Die sozialistische Arbeiterbewegung war über ein Jahrhundert lang die Haupttriebkraft einer allgemeinen gesellschaftspolitischen Liberalisierung vieler Gesellschaften. Das Versprechen der Befreiung von überkommenen Hierarchien war stets eine der zentralen Verheißungen linker Politik – und meist auch eine ihrer populärsten. Das Verständnis davon, was dies genau bedeutet, hat sich zwar über die Jahrzehnte verschoben, alles andere wäre aber auch mehr als seltsam.
Die tiefgreifende soziale Liberalisierung der meisten Industriegesellschaften in Europa, Nordamerika, Ostasien und anderswo ist einer der größten politischen Erfolge der Linken – doch tragischerweise flüchtet sie sich heute vor diesem Erbe der Arbeiterbewegung. Menschen mit einfacher Bildung und normalen Jobs traut sie heute nicht mehr zu, Impulsgeber der Emanzipation zu sein.
Elitendiskurse sind keineswegs unbedeutend. Manchmal bieten sie für eine benachteiligte Gruppe den einzig gangbaren Weg, sich ein besseres Leben zu erkämpfen. Doch linke Politik geht fehl, wenn sie sich ganz auf diese Methode festlegt – diese kann und soll ein Mittel unter vielen sein, darf aber nicht zum progressiven Defaultmodus zu werden.
Wir brauchen stattdessen eine populistische und populäre linke Politik – nicht nur in ökonomischen Fragen. Die politische Linke muss bewusst und offensiv für ihr eigenes Erbe gesellschaftlicher Liberalisierung einstehen, es verteidigen und weiterentwickeln, dabei aber einigen Abstand von akademischer und aktivistischer Nischensprache halten. Ansonsten droht ein gefährliches Repräsentationsvakuum in einem klassenpolitisch blinden politischen System, in dem breite Bevölkerungsschichten ohne Stimme bleiben.
Ein solcher linker Populismus, der die ganze Bandbreite des progressiven Freiheitsversprechens und Gerechtigkeitsgedankens in sich aufnimmt, ist möglich. Allerdings würde er eine politische Partei voraussetzen, die mehr will, als es sich in ihrem Milieu gemütlich zu machen.
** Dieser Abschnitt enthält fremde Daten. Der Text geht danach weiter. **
import Mathlib
import HarnessLib
import Summits.Ventures.LatticeQCDFlow.Scaling.TorusPlaquetteLastLinks
import Summits.Ventures.LatticeQCDFlow.Scaling.AutoregressiveGaugePlaquetteMarginal
import Summits.Ventures.LatticeQCDFlow.Scaling.AutoregressiveProposalKLStepFloor
import Summits.Ventures.LatticeQCDFlow.Scaling.AutoregressiveProposalSlowingDown

/-!
# LatticeQCDFlow / Scaling — THE VOLUME LAW FROM ANY PER-LINK FLOOR: in every generation order of all
# links, an autoregressive gauge model whose conditional error at a link generated after the other three
# links of a plaquette is at least `v·Z` has training loss `≥ (d·#sites/4)·v²/2` and drives an exact sampler
# with `τ_int(sign) ≥ exp((d·#sites/4)·v²/2) − ½` and `1/κ ≥ exp((d·#sites/4)·v²/2)`

HONEST FRAMING: exact (Metropolis-corrected) sampling algorithms for lattice gauge theory;
figures of merit are autocorrelation/cost numbers at stated couplings and volumes; no
continuum-physics claim.

Venture `LatticeQCDFlow` (cell pub-lqcd), topic `Scaling`, FANOUT row 30 (lean-1, GEN-21) — OUR WORK on
THEORY-2.md §4 row C5: the volume law with the per-step floor left ABSTRACT.  Assembles
`Scaling/AutoregressiveProposalKLStepFloor` (`#T·v²/2 ≤ KL` from per-step conditional-error floors `v·Z`),
`Scaling/TorusPlaquetteLastLinks` (every order of all links of `(ℤ/L)^d` closes `≥ #plaquettes/(2(d−1))
= d·#sites/4` plaquettes at distinct links) and `Scaling/AutoregressiveProposalSlowingDown`
(`e^{KL} − ½ ≤ τ_int(sign)`, `e^{KL} ≤ 1/κ`).  The floor hypothesis is: for every plaquette `p`, every link
`e` of `p` and every set `s` of links OFF `p`, `v·Z ≤ ∫ |A_sF − q_e·A_{insert e s}F| dπ` — the conditional
`L¹` error of `q_e` when the other three links of `p` are in its context.  Instances (separate files): the
plaquette-mean floor `v = w ≤ ⟨(1/N)Re tr U_p⟩_β` of `Scaling/AutoregressiveGaugePlaquetteTVFloorAnyLink`
(conditioners blind at one endpoint, central scalar), the small-ball floor `v = 2(π_β(B_ε) − φ_ρ(ε))` of
`Scaling/AutoregressiveGaugeAcceptanceCeilingHalf` (conditioners blind at one endpoint, any group).

## What is proved (all [ours]; Wilson weight `F = e^{−βS_W}` of a continuous `ρ`, any real `β`, any
compact `G`, any `L`; `q_a` measurable, squeezed `0 < c_q ≤ q_a ≤ C_q`, normalised in `a`, not reading
the links after `a` in the duplicate-free order `l`; `H_l = (∏ q_a)·A_lF/Z`; `v ≥ 0`)

* §1 **`wilson_kl_arHybrid_ge_card_mul_sq_of_lastFloor`** — `T` a finite set of links of `l`, each `e ∈ T`
  the last link of a plaquette `P e ∋ e` (its other links come earlier in `l`), with the floor `v·Z` at `e`
  against every off-`P e` context: `#T·v²/2 ≤ KL(F/Z ‖ H_l)`.
* §2 **`wilson_kl_arHybrid_ge_dim_mul_card_site_div_four_mul_sq_of_floor`** (`d ≥ 2`, `l` lists ALL
  links, the floor at every link of every plaquette): `(d·#sites/4)·v²/2 ≤ KL`.
* §3 **`wilson_tauInt_sign_ge_exp_of_floor`**, **`wilson_invKish_ge_exp_of_floor`** —
  `exp((d·#sites/4)·v²/2) − ½ ≤ τ_int(g)` for every measurable balanced sign observable `g` of the exact
  independence sampler, and `exp((d·#sites/4)·v²/2) ≤ 1/κ`.

NOT CLAIMED: the floors (they are the instances' business); smooth observables; the reverse relative
entropy.  No `def`, no `sorry`, nothing cited as a fact beyond the tree.
-/

noncomputable section

namespace Summit.Ventures.LatticeQCDFlow.Theory2.Autoregressive

open MeasureTheory Function Set
open Literature.MathematicalPhysics.QuantumFieldTheory Literature.MathematicalPhysics.QuantumLattice
open Summit.Ventures.LatticeQCDFlow.Exactness Summit.Ventures.LatticeQCDFlow.Scoring
open scoped Matrix Matrix.Norms.Frobenius

/-- Along a duplicate-free list the position `idxOf` is strictly increasing. [folklore] -/
theorem pairwise_idxOf_lt_of_nodup' {α : Type*} [BEq α] [LawfulBEq α] {l : List α} (hl : l.Nodup) :
    l.Pairwise (fun a b => l.idxOf a < l.idxOf b) := by
  rw [List.pairwise_iff_getElem]
  intro i j hi hj hij
  have ei : l.idxOf l[i] = i := by
    have := List.get_idxOf hl ⟨i, hi⟩
    simpa using this
  have ej : l.idxOf l[j] = j := by
    have := List.get_idxOf hl ⟨j, hj⟩
    simpa using this
  rw [ei, ej]
  exact hij

section Wilson

variable {d L N : ℕ} {G : Type*} [Group G] [TopologicalSpace G] [IsTopologicalGroup G]
  [CompactSpace G] [SecondCountableTopology G] [MeasurableSpace G] [BorelSpace G] [NeZero L]
  (ρ : G →* Matrix (Fin N) (Fin N) ℂ)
Sie müsste selbstbewusst genug sein, auf Grundlage einer kohärenten und allgemeinverständlichen Wertebasis ihre eigene politische Vision zu formulieren und dabei Abstand zu akademischen und aktivistischen Maximalforderungen und Formelkompromissen zu wahren, anstatt sich als passiver Leerbehälter zu verstehen, der nach Belieben von einer »Bewegung von Bewegungen« mit Inhalten gefüllt werden kann.
Die Partei Die Linke hat sich, zumindest bis auf Weiteres, für einen anderen Weg entschieden. Wahrscheinlich wird die damit weiterhin erfolgreich ihre ideologisch gefestigte Kernwählerschaft zufriedenstellen und ihre 6 bis 9 Prozent abgreifen. Das ist ein tragfähiges Konzept für den Betrieb einer linken Kleinpartei, nicht jedoch für linke politische Mehrheiten und eine gesellschaftliche Transformation. Das wissen sowohl Sahra Wagenknecht als auch ihre Kritikerinnen.
Alexander Brentler ist Journalist und Übersetzer.